─── Provided records

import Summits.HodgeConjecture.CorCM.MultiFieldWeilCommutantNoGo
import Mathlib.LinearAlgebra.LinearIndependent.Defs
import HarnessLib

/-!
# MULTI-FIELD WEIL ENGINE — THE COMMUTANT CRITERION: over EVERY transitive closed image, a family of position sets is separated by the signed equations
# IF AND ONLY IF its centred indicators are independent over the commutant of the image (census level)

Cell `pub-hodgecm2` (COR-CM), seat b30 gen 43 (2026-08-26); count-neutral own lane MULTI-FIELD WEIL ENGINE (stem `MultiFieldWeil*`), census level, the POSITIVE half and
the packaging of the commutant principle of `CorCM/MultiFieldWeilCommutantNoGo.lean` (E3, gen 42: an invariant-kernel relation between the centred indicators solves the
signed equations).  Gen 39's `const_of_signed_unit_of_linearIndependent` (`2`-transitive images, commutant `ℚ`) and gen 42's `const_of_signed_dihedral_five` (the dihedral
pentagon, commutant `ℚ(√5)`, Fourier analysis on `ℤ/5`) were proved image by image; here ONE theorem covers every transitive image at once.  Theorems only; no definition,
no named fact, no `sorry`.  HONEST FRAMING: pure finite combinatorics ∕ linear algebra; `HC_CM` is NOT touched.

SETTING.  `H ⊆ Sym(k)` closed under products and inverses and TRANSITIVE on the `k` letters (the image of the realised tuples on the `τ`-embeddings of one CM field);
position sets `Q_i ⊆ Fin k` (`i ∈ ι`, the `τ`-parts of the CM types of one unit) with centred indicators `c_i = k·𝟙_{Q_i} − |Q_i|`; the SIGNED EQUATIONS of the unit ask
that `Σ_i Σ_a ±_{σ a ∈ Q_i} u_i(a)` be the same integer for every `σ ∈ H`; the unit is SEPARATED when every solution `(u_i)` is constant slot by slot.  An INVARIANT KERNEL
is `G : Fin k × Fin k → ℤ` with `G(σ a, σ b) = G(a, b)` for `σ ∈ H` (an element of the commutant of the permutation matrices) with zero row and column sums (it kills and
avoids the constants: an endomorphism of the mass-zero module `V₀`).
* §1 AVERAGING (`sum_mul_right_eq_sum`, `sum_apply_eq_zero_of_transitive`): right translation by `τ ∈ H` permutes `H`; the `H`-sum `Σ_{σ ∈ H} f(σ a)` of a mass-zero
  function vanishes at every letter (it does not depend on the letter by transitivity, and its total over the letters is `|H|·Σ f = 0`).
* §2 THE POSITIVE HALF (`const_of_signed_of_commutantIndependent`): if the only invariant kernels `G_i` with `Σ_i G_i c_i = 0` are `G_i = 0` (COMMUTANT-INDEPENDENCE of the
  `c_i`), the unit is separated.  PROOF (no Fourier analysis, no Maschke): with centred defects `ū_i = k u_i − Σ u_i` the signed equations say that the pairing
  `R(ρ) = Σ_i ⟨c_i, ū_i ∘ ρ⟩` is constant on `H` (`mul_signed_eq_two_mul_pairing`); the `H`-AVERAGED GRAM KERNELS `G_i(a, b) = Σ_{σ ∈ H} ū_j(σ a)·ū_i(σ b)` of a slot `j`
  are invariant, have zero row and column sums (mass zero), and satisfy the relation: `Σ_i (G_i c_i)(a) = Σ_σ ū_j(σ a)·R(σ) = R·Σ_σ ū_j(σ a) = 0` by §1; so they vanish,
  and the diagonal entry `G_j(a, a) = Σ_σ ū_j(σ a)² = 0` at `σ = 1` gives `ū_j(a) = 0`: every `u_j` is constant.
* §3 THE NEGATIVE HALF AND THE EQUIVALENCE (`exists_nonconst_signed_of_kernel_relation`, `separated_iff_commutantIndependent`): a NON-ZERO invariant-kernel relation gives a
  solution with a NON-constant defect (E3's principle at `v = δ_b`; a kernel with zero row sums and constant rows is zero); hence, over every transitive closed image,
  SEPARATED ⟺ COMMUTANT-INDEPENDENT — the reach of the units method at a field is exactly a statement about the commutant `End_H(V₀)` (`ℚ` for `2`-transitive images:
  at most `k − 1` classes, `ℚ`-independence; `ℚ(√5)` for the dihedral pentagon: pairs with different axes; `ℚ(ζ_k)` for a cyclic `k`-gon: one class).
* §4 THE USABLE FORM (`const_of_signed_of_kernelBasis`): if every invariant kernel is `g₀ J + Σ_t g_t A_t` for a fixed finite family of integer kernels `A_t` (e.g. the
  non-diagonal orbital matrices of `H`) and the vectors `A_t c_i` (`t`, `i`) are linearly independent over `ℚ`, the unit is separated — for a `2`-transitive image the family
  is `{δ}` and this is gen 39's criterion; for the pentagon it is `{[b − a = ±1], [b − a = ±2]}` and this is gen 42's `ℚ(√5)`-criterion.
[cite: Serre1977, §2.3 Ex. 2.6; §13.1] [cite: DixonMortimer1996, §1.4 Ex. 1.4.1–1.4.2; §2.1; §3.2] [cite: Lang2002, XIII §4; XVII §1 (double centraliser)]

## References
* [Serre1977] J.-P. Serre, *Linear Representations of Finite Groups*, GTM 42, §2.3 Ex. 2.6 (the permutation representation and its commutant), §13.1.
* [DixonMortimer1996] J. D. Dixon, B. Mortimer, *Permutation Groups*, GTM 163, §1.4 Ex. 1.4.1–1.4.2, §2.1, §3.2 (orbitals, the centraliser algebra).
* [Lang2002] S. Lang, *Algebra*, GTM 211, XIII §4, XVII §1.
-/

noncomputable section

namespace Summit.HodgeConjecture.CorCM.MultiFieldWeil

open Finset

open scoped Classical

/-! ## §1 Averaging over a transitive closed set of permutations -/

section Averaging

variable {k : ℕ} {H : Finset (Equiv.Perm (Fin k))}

──────
─── Provided records

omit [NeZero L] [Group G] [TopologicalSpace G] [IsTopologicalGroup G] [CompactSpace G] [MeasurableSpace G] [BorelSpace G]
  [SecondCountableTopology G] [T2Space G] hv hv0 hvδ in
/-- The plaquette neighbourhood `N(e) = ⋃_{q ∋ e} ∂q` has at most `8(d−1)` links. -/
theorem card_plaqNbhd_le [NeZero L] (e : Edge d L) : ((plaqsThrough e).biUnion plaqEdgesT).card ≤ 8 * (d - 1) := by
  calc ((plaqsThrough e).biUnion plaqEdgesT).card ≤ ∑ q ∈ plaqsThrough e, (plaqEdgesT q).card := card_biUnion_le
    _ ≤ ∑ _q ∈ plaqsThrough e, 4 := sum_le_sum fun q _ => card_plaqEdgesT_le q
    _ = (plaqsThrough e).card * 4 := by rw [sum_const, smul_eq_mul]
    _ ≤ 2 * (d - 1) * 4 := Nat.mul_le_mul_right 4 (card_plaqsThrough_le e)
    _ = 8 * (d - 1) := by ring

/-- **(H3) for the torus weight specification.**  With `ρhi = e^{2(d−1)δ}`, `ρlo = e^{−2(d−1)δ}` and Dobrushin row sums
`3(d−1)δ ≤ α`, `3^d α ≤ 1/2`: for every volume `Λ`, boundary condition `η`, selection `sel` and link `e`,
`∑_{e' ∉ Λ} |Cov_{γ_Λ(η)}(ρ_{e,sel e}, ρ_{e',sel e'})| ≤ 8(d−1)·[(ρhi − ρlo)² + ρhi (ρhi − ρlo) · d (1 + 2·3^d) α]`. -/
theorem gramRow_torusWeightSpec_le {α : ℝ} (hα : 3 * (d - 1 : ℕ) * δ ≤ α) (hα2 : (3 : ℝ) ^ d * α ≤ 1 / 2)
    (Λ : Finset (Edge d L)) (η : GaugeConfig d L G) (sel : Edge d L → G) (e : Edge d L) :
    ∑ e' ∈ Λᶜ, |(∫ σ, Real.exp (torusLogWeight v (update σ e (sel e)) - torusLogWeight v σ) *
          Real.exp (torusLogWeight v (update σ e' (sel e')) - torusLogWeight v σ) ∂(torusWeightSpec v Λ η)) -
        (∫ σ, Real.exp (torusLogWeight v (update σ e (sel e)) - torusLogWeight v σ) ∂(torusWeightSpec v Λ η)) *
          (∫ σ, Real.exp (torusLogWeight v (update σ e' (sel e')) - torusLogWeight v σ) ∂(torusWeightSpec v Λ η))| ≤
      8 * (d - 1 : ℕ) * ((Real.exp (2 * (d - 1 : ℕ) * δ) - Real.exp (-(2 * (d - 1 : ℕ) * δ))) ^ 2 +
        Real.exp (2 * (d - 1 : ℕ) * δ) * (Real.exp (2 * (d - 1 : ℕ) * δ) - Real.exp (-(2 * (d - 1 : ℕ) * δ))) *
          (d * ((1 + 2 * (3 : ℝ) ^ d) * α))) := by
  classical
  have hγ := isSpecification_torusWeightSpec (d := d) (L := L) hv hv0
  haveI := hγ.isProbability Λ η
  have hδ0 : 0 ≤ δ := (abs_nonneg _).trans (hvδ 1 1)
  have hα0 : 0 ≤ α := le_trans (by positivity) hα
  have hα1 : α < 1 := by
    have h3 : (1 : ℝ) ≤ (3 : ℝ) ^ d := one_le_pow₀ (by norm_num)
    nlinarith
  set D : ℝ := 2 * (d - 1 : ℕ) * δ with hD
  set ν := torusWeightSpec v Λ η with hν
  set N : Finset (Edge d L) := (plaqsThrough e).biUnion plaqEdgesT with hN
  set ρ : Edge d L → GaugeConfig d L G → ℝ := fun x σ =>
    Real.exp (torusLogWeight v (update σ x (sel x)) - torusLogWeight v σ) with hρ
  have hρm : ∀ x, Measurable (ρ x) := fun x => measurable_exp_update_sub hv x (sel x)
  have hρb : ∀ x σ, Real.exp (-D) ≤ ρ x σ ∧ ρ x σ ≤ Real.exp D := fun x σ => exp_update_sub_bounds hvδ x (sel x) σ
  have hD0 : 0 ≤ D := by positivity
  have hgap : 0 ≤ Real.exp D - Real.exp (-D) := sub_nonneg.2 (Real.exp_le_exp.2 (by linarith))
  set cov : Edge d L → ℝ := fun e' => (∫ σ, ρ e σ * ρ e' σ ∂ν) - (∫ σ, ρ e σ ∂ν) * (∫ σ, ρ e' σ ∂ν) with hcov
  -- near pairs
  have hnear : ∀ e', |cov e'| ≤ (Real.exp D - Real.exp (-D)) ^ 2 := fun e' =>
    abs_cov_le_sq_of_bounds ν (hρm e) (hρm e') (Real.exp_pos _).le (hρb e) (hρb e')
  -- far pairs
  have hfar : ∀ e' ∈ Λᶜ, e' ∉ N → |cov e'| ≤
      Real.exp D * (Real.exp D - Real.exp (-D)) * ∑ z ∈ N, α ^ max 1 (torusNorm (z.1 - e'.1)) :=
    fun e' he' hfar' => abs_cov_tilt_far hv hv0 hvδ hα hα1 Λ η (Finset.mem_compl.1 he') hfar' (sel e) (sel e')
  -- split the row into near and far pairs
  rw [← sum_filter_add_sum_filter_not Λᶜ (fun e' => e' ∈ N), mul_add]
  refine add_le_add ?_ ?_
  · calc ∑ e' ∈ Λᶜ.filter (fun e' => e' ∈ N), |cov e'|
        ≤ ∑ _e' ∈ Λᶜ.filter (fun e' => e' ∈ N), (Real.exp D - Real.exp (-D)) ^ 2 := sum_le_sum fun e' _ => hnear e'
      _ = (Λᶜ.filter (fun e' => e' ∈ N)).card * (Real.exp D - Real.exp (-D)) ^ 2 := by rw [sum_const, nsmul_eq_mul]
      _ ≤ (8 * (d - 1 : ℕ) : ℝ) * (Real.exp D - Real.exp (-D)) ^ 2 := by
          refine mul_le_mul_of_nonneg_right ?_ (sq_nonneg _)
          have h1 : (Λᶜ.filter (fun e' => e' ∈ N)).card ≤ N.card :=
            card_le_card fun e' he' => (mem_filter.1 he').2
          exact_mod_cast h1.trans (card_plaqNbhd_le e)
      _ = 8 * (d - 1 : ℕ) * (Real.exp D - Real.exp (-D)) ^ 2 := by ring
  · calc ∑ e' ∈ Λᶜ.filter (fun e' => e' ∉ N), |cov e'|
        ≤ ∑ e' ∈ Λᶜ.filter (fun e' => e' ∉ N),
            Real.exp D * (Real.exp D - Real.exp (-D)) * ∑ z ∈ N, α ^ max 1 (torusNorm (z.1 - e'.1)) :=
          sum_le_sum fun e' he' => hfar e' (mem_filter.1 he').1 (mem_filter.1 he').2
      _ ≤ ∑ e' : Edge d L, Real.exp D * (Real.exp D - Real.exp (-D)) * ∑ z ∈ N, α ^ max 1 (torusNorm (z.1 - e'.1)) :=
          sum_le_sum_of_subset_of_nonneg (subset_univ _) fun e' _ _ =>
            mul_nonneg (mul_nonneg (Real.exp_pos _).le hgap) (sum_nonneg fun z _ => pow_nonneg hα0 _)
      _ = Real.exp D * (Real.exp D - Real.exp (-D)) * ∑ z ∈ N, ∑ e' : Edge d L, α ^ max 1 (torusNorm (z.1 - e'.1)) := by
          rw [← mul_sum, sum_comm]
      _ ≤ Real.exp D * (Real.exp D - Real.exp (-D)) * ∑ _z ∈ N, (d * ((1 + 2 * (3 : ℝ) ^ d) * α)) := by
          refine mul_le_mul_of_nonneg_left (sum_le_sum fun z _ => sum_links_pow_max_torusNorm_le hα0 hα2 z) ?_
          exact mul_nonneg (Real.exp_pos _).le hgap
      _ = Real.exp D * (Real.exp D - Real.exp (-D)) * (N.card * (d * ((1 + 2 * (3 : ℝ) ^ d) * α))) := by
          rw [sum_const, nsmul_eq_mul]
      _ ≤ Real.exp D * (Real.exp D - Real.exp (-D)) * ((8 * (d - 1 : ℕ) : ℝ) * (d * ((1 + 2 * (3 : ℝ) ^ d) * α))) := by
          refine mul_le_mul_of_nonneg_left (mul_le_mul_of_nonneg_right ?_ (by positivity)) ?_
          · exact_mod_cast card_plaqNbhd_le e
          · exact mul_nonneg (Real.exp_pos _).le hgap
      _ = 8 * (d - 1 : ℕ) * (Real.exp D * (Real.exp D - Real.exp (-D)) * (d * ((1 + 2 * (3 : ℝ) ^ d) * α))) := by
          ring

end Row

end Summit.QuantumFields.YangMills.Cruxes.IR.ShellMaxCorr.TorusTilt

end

──────

What the exercise asks. After locating the line with "noncomputable section" above, return that line and every later line through the one with "Finset (Equiv.Perm (Fin", word for word and with nothing else.

The answer.
noncomputable section

namespace Summit.HodgeConjecture.CorCM.MultiFieldWeil

open Finset

open scoped Classical

/-! ## §1 Averaging over a transitive closed set of permutations -/

section Averaging

variable {k : ℕ} {H : Finset (Equiv.Perm (Fin k))}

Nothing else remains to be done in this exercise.